• _Work item_
Beginning with the first line of the entries below, quote each line until you reach and include the line with "(hL : 148540".

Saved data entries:
★ ★ ★ ★

import Summits.ABC.IUTFork.Conditional.WRowLicenceSocketMOfK
import Summits.ABC.IUTFork.Conditional.InhUniformBandFrey1618481116086272
import HarnessLib

/-!
# Branch C / R-W, reading (U), M line: the M-SETTING twin of the HAND-BUILT kernel INHABITED theorem `WRow.licence_frey1618481116086272_uniform`
# (`Conditional/InhUniformBandFrey1618481116086272`; point `ratPoint (2 ^ 46 * 23 / 19 ^ 11 * 59 * 7207)`; binders `{l : ℕ} (hL : 148540 ≤ l)`)
# (abc-iut cell, branch C, row «C:INH-M-TWIN-RESIDUE»; seat abc-iut-C-cert-2 gen 8; C LEAD KEY 2026-08-27T13:11Z; work list
# abc-iut-rw-num-lead's `plan/rescue/R-W/M-TWIN-GAP-INH.tsv`)

Record-only PROOF file (D-0012; 0 definitions, 0 `Prop` facts, nothing re-typed) of the abc-iut cell. TAKES NO SIDE on [IUTchIII] Cor. 3.12
(S. Mochizuki, *Inter-universal Teichmüller theory III*, Cor. 3.12 p. 173–174; Step (xi-f) p. 184) or on any author; «inhabited as typed» ≠
«asserted in print».

The K theorem is HAND-BUILT over abc-iut-w4-d036's K orders socket `Cor312Prov.licence_settingPrVolSharp_pilotDataOfK_of_orders_rat`: its
proof names per-prime integers `(e, D, h, ρin, ρout)` and discharges a LOCAL PACKAGE at every bad K-fibre point and the integer CELLS at every
label (the W lane's lemmas, credited in the K file, all BY NAME here). This seat's transfer socket `WRowM.licence_tOfIdeleData_of_ordersK_rat`
(`WRowLicenceSocketMOfK`, gen 8) takes THE SAME two hypothesis functions — so the M twin below is the K proof by SURGERY (generator
`tools/gen_handbuilt_m.py`): conclusion binders ↦ the M-level ones, `intro` line ↦ the M context, final `refine` ↦ the transfer socket (the
K socket's `hiso` argument dropped); EVERY per-prime package line and EVERY cell line is the K file's, VERBATIM (no number re-derived; the
K file's arithmetic certificates and shape lemmas BY NAME through the import). Conclusion = `Thm311ToCor312.Licence` at the M-LEVEL setting
of the datum's own ideles `settingPrVolSharpM T.D hlog (tOfIdeleData T.D r) (tqM … r …) …` for EVERY idele datum `r`, every analytic
`logvK`, any `htq0/Sq/htq1` — the setting of the M books of record (`abc_of_SH_v11M_window_content` p461893 and its Szpiro-bad / stable
companions), whose (U) binder therefore reads INHABITED AS TYPED where the K theorem says.

* **`WRowM.licence_frey1618481116086272_uniform_M`** — M twin of `WRow.licence_frey1618481116086272_uniform` (binders VERBATIM).

HONEST SCOPE: OUR sharp containers and Dupuy–Hilado's typed (Ind1)/(Ind2); STRONGER-THAN-PRINT hull reading; a socket discharges nothing;
non-emptiness of the datum type, admissibility and Szpiro-badness NOT claimed; explicit hypothesis counts of the record books UNCHANGED; an M
twin changes NO K-line census count; nothing about the printed GLOBAL inequality or the number-level corollary; typed ≠ proved; instantiated ≠
endorsed; no abc claim. [cite: Mochizuki2012, IUTchI Def. 3.1 (b),(c) pp. 61–62, Rmk. 3.1.5 p. 65, Ex. 3.2 (iv) p. 71; IUTchIII Cor. 3.12
Step (xi-f) p. 184; IUTchIV Prop. 1.1 p. 9, Prop. 1.2 (i)(ii) p. 10, Prop. 1.4 (ii) p. 13, Cor. 2.2 (ii) proof (P5) p. 46]
[cite: DupuyHilado2025, §3.3, §3.4, §4.9, §4.12] [cite: NeukirchANT1999, Ch. II (5.5)–(5.7)] [cite: SilvermanAEC2009, Prop. III.1.7(b)]
[claim: Mochizuki2012, status: disputed] for every IUT sentence. PROOF-ONLY: no definitions.
-/

noncomputable section

open Set Function Metric NumberField IsDedekindDomain

namespace Summit.ABC.IUTFork.Conditional

open Thm311 Thm311.Real Cor312 Cor312Vol Cor312Prov Literature.IUT.LogThetaLattice Literature.IUT.LogVolume
  Literature.IUT.HodgeTheaters Literature.IUT.LogVolume.Cor22
open Literature.NumberTheory.NumberFields Literature.NumberTheory.GaloisRepresentations.Ultrametric
open Literature.NumberTheory.DiophantineGeometry Literature.NumberTheory.DiophantineGeometry.GenEll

★ ★ ★ ★

• _Reply to the exercise_
import Summits.ABC.IUTFork.Conditional.WRowLicenceSocketMOfK
import Summits.ABC.IUTFork.Conditional.InhUniformBandFrey1618481116086272
import HarnessLib

/-!
# Branch C / R-W, reading (U), M line: the M-SETTING twin of the HAND-BUILT kernel INHABITED theorem `WRow.licence_frey1618481116086272_uniform`
# (`Conditional/InhUniformBandFrey1618481116086272`; point `ratPoint (2 ^ 46 * 23 / 19 ^ 11 * 59 * 7207)`; binders `{l : ℕ} (hL : 148540 ≤ l)`)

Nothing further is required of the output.